Classifications

• • H—ELECTRICITY
  • H02—GENERATION; CONVERSION OR DISTRIBUTION OF ELECTRIC POWER
  • H02H—EMERGENCY PROTECTIVE CIRCUIT ARRANGEMENTS
  • H02H1/00—Details of emergency protective circuit arrangements
  • H02H1/0007—Details of emergency protective circuit arrangements concerning the detecting means
• • G—PHYSICS
  • G01—MEASURING; TESTING
  • G01R—MEASURING ELECTRIC VARIABLES; MEASURING MAGNETIC VARIABLES
  • G01R31/00—Arrangements for testing electric properties; Arrangements for locating electric faults; Arrangements for electrical testing characterised by what is being tested not provided for elsewhere
  • G01R31/327—Testing of circuit interrupters, switches or circuit-breakers
  • G01R31/3277—Testing of circuit interrupters, switches or circuit-breakers of low voltage devices, e.g. domestic or industrial devices, such as motor protections, relays, rotation switches
  • G01R31/3278—Testing of circuit interrupters, switches or circuit-breakers of low voltage devices, e.g. domestic or industrial devices, such as motor protections, relays, rotation switches of relays, solenoids or reed switches
• • H—ELECTRICITY
  • H02—GENERATION; CONVERSION OR DISTRIBUTION OF ELECTRIC POWER
  • H02H—EMERGENCY PROTECTIVE CIRCUIT ARRANGEMENTS
  • H02H3/00—Emergency protective circuit arrangements for automatic disconnection directly responsive to an undesired change from normal electric working condition with or without subsequent reconnection ; integrated protection
  • H02H3/08—Emergency protective circuit arrangements for automatic disconnection directly responsive to an undesired change from normal electric working condition with or without subsequent reconnection ; integrated protection responsive to excess current

Definitions

• the invention relates to a method for controlling an electronic overcurrent release for low-voltage circuit breakers with the features mentioned in the preamble of claim 1.
• overcurrent releases are used to detect the event of an overcurrent event (e.g. short circuit) in good time and to prevent damage or destruction of the low-voltage circuit breaker by suitable means, e.g. means for immediate disconnection of the contacts.
• overcurrent event e.g. short circuit
• the current flowing through the low-voltage circuit breaker is determined.
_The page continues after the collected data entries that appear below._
/-- **THE HILBERT LETTERS OF TUPLE-ISOMORPHISMS LIE IN A FINITE SET** (= `stub_ILET` of the SP3-a2 line, binders and conclusion VERBATIM with
`TupleIsoVia` ∕ `GraphLetters` ∕ `prodEmb` unfolded).  There is a FINITE `F ⊆ ℚ[X] × ℚ[X]` such that for every geometric point `t` of `Y` and every
tuple-isomorphism `(G, Ĝ)` at `t` (levels along `𝟙`, duals along `𝟙`, `G, Ĝ` over `t` with `(G × Ĝ)^*𝒫₂ ≅ 𝒫₁`, `λ₁ ≫ Ĝ = G ≫ λ₂`, `O`-equivariance),
some `(Q, Q′) ∈ F` has: every graph family of `G` through the Segre product embedding `prodEmb j₁ j₂` has the letters `Q` at every field point, and
every graph family of every two-sided inverse `Ginv` through `prodEmb j₂ j₁` the letters `Q′`.  PROOF: ★ `exists_finset_graphLetters_of_pullback_iso`
(`Yᵢ := 𝒜ᵢ.X` flat by smoothness, `Nᵢ := (Grᵢ^*𝒫ᵢ)^{⊗k}` of rank one, `𝒪_{jᵢ}(1) ≅ Nᵢ` the binders `eᵢ`); `G` is over `t` by `wG`; the iso
`G^*(N₂|) ≅ N₁|` is ★ `nonempty_pullback_LDelta_tensorPow_iso_of_tupleIso` for the base-changed tuples (graphs `(1, λᵢ,ₜ)`) conjugated by §1.
[cite: MumfordFogartyKirwan1994, Ch. 0 §5 (c) (p. 23) and Ch. 7 §2 Prop. 7.3 (p. 132)] [cite: EGAIII2, 7.9.11] -/
theorem exists_finset_graphLetters_of_tupleIso
    (hn : 1 ≤ n)
    (hGr₁₁ : Gr₁ ≫ pullback.fst 𝒜₁.X.hom D₁.hat.X.hom = 𝟙 _) (hGr₁₂ : Gr₁ ≫ pullback.snd 𝒜₁.X.hom D₁.hat.X.hom = pol₁.lam.left)
    (hGr₂₁ : Gr₂ ≫ pullback.fst 𝒜₂.X.hom D₂.hat.X.hom = 𝟙 _) (hGr₂₂ : Gr₂ ≫ pullback.snd 𝒜₂.X.hom D₂.hat.X.hom = pol₂.lam.left)
    (hj₁c : IsClosedImmersion j₁) (hj₂c : IsClosedImmersion j₂)
    (e₁ : twistMod (j₁ ≫ pullback.snd (terminal.from Y) (terminal.from (Morphisms.projectiveSpaceInt (Fin n)))) (unitModule _) 1 ≅
      tensorPow ((Scheme.Modules.pullback Gr₁).obj D₁.P) k)
    (e₂ : twistMod (j₂ ≫ pullback.snd (terminal.from Y) (terminal.from (Morphisms.projectiveSpaceInt (Fin n)))) (unitModule _) 1 ≅
      tensorPow ((Scheme.Modules.pullback Gr₂).obj D₂.P) k) : ∃ F : Finset (ℚ[X] × ℚ[X]),
    ∀ ⦃Ω : Type⦄ [Field Ω] [IsAlgClosed Ω] (t : Spec (CommRingCat.of Ω) ⟶ Y)
      (G : (𝒜₁.baseChange t).X.left ⟶ (𝒜₂.baseChange t).X.left)
      (Ĝ : (D₁.baseChange t).hat.X.left ⟶ (D₂.baseChange t).hat.X.left),
      ((lvl₁.baseChange t).IsBaseChangeVia (lvl₂.baseChange t) (𝟙 _) G ∧
        (D₁.baseChange t).hat.IsBaseChangeVia (D₂.baseChange t).hat (𝟙 _) Ĝ ∧
        (∃ (wG : (𝒜₁.baseChange t).X.hom ≫ 𝟙 _ = G ≫ (𝒜₂.baseChange t).X.hom)
            (wĜ : (D₁.baseChange t).hat.X.hom ≫ 𝟙 _ = Ĝ ≫ (D₂.baseChange t).hat.X.hom),
          Nonempty ((Scheme.Modules.pullback
              (pullback.map (𝒜₁.baseChange t).X.hom (D₁.baseChange t).hat.X.hom
                (𝒜₂.baseChange t).X.hom (D₂.baseChange t).hat.X.hom G Ĝ (𝟙 _) wG wĜ)).obj (D₂.baseChange t).P ≅
            (D₁.baseChange t).P)) ∧
        (pol₁.baseChange t).lam.left ≫ Ĝ = G ≫ (pol₂.baseChange t).lam.left ∧
        ∀ a : O, (AbelianSchemeOver.baseChangeHom (ρ₁.i a) t).left ≫ G =
          G ≫ (AbelianSchemeOver.baseChangeHom (ρ₂.i a) t).left) →
      ∃ QQ' ∈ F,
        (∀ (hw : pullback.fst 𝒜₁.X.hom t ≫ 𝒜₁.X.hom = (G ≫ pullback.fst 𝒜₂.X.hom t) ≫ 𝒜₂.X.hom)
            (iΓ : pullback 𝒜₁.X.hom t ⟶ Morphisms.projectiveSpace (Fin (n * n + n + n)) (Spec (CommRingCat.of Ω))),
          iΓ ≫ Morphisms.projectiveSpaceFst (Fin (n * n + n + n)) (Spec (CommRingCat.of Ω)) = pullback.snd 𝒜₁.X.hom t →
          iΓ ≫ Morphisms.projectiveSpaceMap (Fin (n * n + n + n)) t =
            pullback.lift (pullback.fst 𝒜₁.X.hom t) (G ≫ pullback.fst 𝒜₂.X.hom t) hw ≫
              (MonoidalCategoryStruct.tensorHom
                  (Over.homMk j₁ hj₁ : 𝒜₁.X ⟶ Over.mk (Morphisms.projectiveSpaceFst (Fin n) Y))
                  (Over.homMk j₂ hj₂ : 𝒜₂.X ⟶ Over.mk (Morphisms.projectiveSpaceFst (Fin n) Y)) ≫
                Morphisms.segreOver Y (Morphisms.segreIndexEquivFin n n)).left →
          ∀ ⦃K : Type⦄ [Field K] ⦃X' : Scheme.{0}⦄ (k : X' ⟶ pullback 𝒜₁.X.hom t) (f₀ : X' ⟶ Spec (CommRingCat.of K))
            (x : Spec (CommRingCat.of K) ⟶ Spec (CommRingCat.of Ω)),
            IsPullback k f₀ (iΓ ≫ Morphisms.projectiveSpaceFst (Fin (n * n + n + n)) (Spec (CommRingCat.of Ω))) x →
            ∀ e : ℕ, regularityBound (preHilbertPoly ℚ (Nat.card (Fin (n * n + n + n))) 0) 0
                (preHilbertPoly ℚ (Nat.card (Fin (n * n + n + n))) 0 - QQ'.1) - 1 ≤ (e : ℤ) →
              Subsingleton (CategoryTheory.Abelian.Ext.{1} (unitModule X') ((Scheme.Modules.pullback k).obj
                (twistMod (iΓ ≫ pullback.snd (terminal.from (Spec (CommRingCat.of Ω)))
                  (terminal.from (Morphisms.projectiveSpaceInt (Fin (n * n + n + n))))) (unitModule _) e)) 1) ∧
              ((Module.finrank Γ(Spec (CommRingCat.of K), ⊤) (SecMod ((Scheme.Modules.pullback k).obj
                (twistMod (iΓ ≫ pullback.snd (terminal.from (Spec (CommRingCat.of Ω)))
                  (terminal.from (Morphisms.projectiveSpaceInt (Fin (n * n + n + n))))) (unitModule _) e))
                f₀.appTop.hom ⊤) : ℕ) : ℚ) = QQ'.1.eval (e : ℚ)) ∧
        ∀ Ginv : (𝒜₂.baseChange t).X.left ⟶ (𝒜₁.baseChange t).X.left, Ginv ≫ G = 𝟙 _ → G ≫ Ginv = 𝟙 _ →
          ∀ (hw : pullback.fst 𝒜₂.X.hom t ≫ 𝒜₂.X.hom = (Ginv ≫ pullback.fst 𝒜₁.X.hom t) ≫ 𝒜₁.X.hom)
            (iΓ : pullback 𝒜₂.X.hom t ⟶ Morphisms.projectiveSpace (Fin (n * n + n + n)) (Spec (CommRingCat.of Ω))),
          iΓ ≫ Morphisms.projectiveSpaceFst (Fin (n * n + n + n)) (Spec (CommRingCat.of Ω)) = pullback.snd 𝒜₂.X.hom t →
          iΓ ≫ Morphisms.projectiveSpaceMap (Fin (n * n + n + n)) t =
            pullback.lift (pullback.fst 𝒜₂.X.hom t) (Ginv ≫ pullback.fst 𝒜₁.X.hom t) hw ≫
              (MonoidalCategoryStruct.tensorHom
                  (Over.homMk j₂ hj₂ : 𝒜₂.X ⟶ Over.mk (Morphisms.projectiveSpaceFst (Fin n) Y))
                  (Over.homMk j₁ hj₁ : 𝒜₁.X ⟶ Over.mk (Morphisms.projectiveSpaceFst (Fin n) Y)) ≫
                Morphisms.segreOver Y (Morphisms.segreIndexEquivFin n n)).left →
          ∀ ⦃K : Type⦄ [Field K] ⦃X' : Scheme.{0}⦄ (k : X' ⟶ pullback 𝒜₂.X.hom t) (f₀ : X' ⟶ Spec (CommRingCat.of K))
            (x : Spec (CommRingCat.of K) ⟶ Spec (CommRingCat.of Ω)),
            IsPullback k f₀ (iΓ ≫ Morphisms.projectiveSpaceFst (Fin (n * n + n + n)) (Spec (CommRingCat.of Ω))) x →
            ∀ e : ℕ, regularityBound (preHilbertPoly ℚ (Nat.card (Fin (n * n + n + n))) 0) 0
                (preHilbertPoly ℚ (Nat.card (Fin (n * n + n + n))) 0 - QQ'.2) - 1 ≤ (e : ℤ) →
              Subsingleton (CategoryTheory.Abelian.Ext.{1} (unitModule X') ((Scheme.Modules.pullback k).obj
                (twistMod (iΓ ≫ pullback.snd (terminal.from (Spec (CommRingCat.of Ω)))
                  (terminal.from (Morphisms.projectiveSpaceInt (Fin (n * n + n + n))))) (unitModule _) e)) 1) ∧
              ((Module.finrank Γ(Spec (CommRingCat.of K), ⊤) (SecMod ((Scheme.Modules.pullback k).obj
                (twistMod (iΓ ≫ pullback.snd (terminal.from (Spec (CommRingCat.of Ω)))
                  (terminal.from (Morphisms.projectiveSpaceInt (Fin (n * n + n + n))))) (unitModule _) e))
                f₀.appTop.hom ⊤) : ℕ) : ℚ) = QQ'.2.eval (e : ℚ) := by
  classical
  haveI := hj₁c
  haveI := hj₂c
  haveI : Smooth 𝒜₁.X.hom := 𝒜₁.isSmooth
  haveI : Smooth 𝒜₂.X.hom := 𝒜₂.isSmooth
  haveI : Flat 𝒜₁.X.hom := inferInstance
  haveI : Flat 𝒜₂.X.hom := inferInstance
  have hN₁ : HasRank (tensorPow ((Scheme.Modules.pullback Gr₁).obj D₁.P) k) 1 :=
    hasRank_tensorPow_one (hasRank_pullback Gr₁ D₁.hasRank_one) k
  have hN₂ : HasRank (tensorPow ((Scheme.Modules.pullback Gr₂).obj D₂.P) k) 1 :=
    hasRank_tensorPow_one (hasRank_pullback Gr₂ D₂.hasRank_one) k
  obtain ⟨F, hF⟩ := Morphisms.exists_finset_graphLetters_of_pullback_iso 𝒜₁.X 𝒜₂.X hn j₁ hj₁ j₂ hj₂ hN₁ hN₂ e₁ e₂
  refine ⟨F, fun Ω _ _ t G Ĝ hT ↦ ?_⟩
  obtain ⟨-, -, ⟨wG, wĜ, hP⟩, hlam, -⟩ := hT
  -- the graphs `(1, λᵢ,ₜ)` of the base-changed polarisations
  obtain ⟨Gt₁, hGt₁₁, hGt₁₂⟩ : ∃ Gt : (𝒜₁.baseChange t).X.left ⟶ (𝒜₁.baseChange t).prodLeft (D₁.hatBaseChange t),
      Gt ≫ pullback.fst (𝒜₁.baseChange t).X.hom (D₁.hatBaseChange t).X.hom = 𝟙 _ ∧
      Gt ≫ pullback.snd (𝒜₁.baseChange t).X.hom (D₁.hatBaseChange t).X.hom = (pol₁.baseChange t).lam.left :=
    ⟨pullback.lift (𝟙 _) (pol₁.baseChange t).lam.left (by rw [Category.id_comp]; exact (Over.w (pol₁.baseChange t).lam).symm),
      pullback.lift_fst _ _ _, pullback.lift_snd _ _ _⟩
  obtain ⟨Gt₂, hGt₂₁, hGt₂₂⟩ : ∃ Gt : (𝒜₂.baseChange t).X.left ⟶ (𝒜₂.baseChange t).prodLeft (D₂.hatBaseChange t),
      Gt ≫ pullback.fst (𝒜₂.baseChange t).X.hom (D₂.hatBaseChange t).X.hom = 𝟙 _ ∧
      Gt ≫ pullback.snd (𝒜₂.baseChange t).X.hom (D₂.hatBaseChange t).X.hom = (pol₂.baseChange t).lam.left :=
    ⟨pullback.lift (𝟙 _) (pol₂.baseChange t).lam.left (by rw [Category.id_comp]; exact (Over.w (pol₂.baseChange t).lam).symm),
      pullback.lift_fst _ _ _, pullback.lift_snd _ _ _⟩
  -- `G^*L^Δ(λ₂,ₜ)^{⊗k} ≅ L^Δ(λ₁,ₜ)^{⊗k}` (★ ICAN) conjugated by `L^Δ(λᵢ)^{⊗k}| ≅ L^Δ(λᵢ,ₜ)^{⊗k}` (§1)
  obtain ⟨ican⟩ := nonempty_pullback_LDelta_tensorPow_iso_of_tupleIso (D₁.baseChange t) (D₂.baseChange t)
    (pol₁.baseChange t).lam.left (pol₂.baseChange t).lam.left Gt₁ hGt₁₁ hGt₁₂ Gt₂ hGt₂₁ hGt₂₂ G Ĝ wG wĜ hlam hP k
  obtain ⟨i₁⟩ := nonempty_pullback_fst_LDelta_tensorPow_iso 𝒜₁ D₁ pol₁ Gr₁ hGr₁₁ hGr₁₂ t Gt₁ hGt₁₁ hGt₁₂ k
  obtain ⟨i₂⟩ := nonempty_pullback_fst_LDelta_tensorPow_iso 𝒜₂ D₂ pol₂ Gr₂ hGr₂₁ hGr₂₂ t Gt₂ hGt₂₁ hGt₂₂ k
  have hG : G ≫ pullback.snd 𝒜₂.X.hom t = pullback.snd 𝒜₁.X.hom t := wG.symm.trans (Category.comp_id _)
  exact hF t G hG ⟨(Scheme.Modules.pullback G).mapIso i₂ ≪≫ ican ≪≫ i₁.symm⟩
According to the state of the art, this can be achieved, for example, by air coils which are arranged near the current-carrying elements of the low-voltage circuit breaker.
• the current-carrying conductor generates a magnetic field, the change in time of which in the coil leads to a voltage.
• This voltage signal is regularly converted into a digital signal by means of an analog-digital converter, which is integrated and represents a variable for the current flowing through the low-voltage circuit breaker within a time interval.
• This digitized current signal is fed to a microprocessor, which evaluates the individual, temporally successive current signals. If a disproportionate current rise (overcurrent event) is concluded from the digitized current signal, the microprocessor adjusts Signal available which activates a trigger for short-circuit protection.
• Another disadvantage is that only those faults can be recognized which have a significant influence (three times the previous current value) on the current values. Smaller faults, which do not reach three times the previous current value, can also lead to false tripping of the overcurrent release if they occur several times.
• a particular advantage of the method according to the invention for controlling an electronic overcurrent release for low-voltage circuit breakers is that it has a lower susceptibility to faults due to faults caused by power supplies or EMC influences. Characterized in that signals whose current value is not between the current values of the previous signal and the subsequent signal or whose current value does not match the current values of the previous one Signals or the subsequent signal matches classified as potentially faulty signals and can be checked by means of further criteria, it is also possible to identify and filter such faults which have a smaller influence on the digitized current values than three times the previous stir value.
• those signals classified as potentially faulty are not included in the evaluation for the assessment of an overcurrent event, the current values of which exceed the current values of the preceding signal by a predetermined value.
• the digitized current signals are preferably generated for the effective values of the current flowing through the low-voltage circuit breaker.
• the evaluation and filtering of the digitized current signals according to the criteria mentioned above is preferably carried out by a data processing device.
• the data processing device is a microprocessor.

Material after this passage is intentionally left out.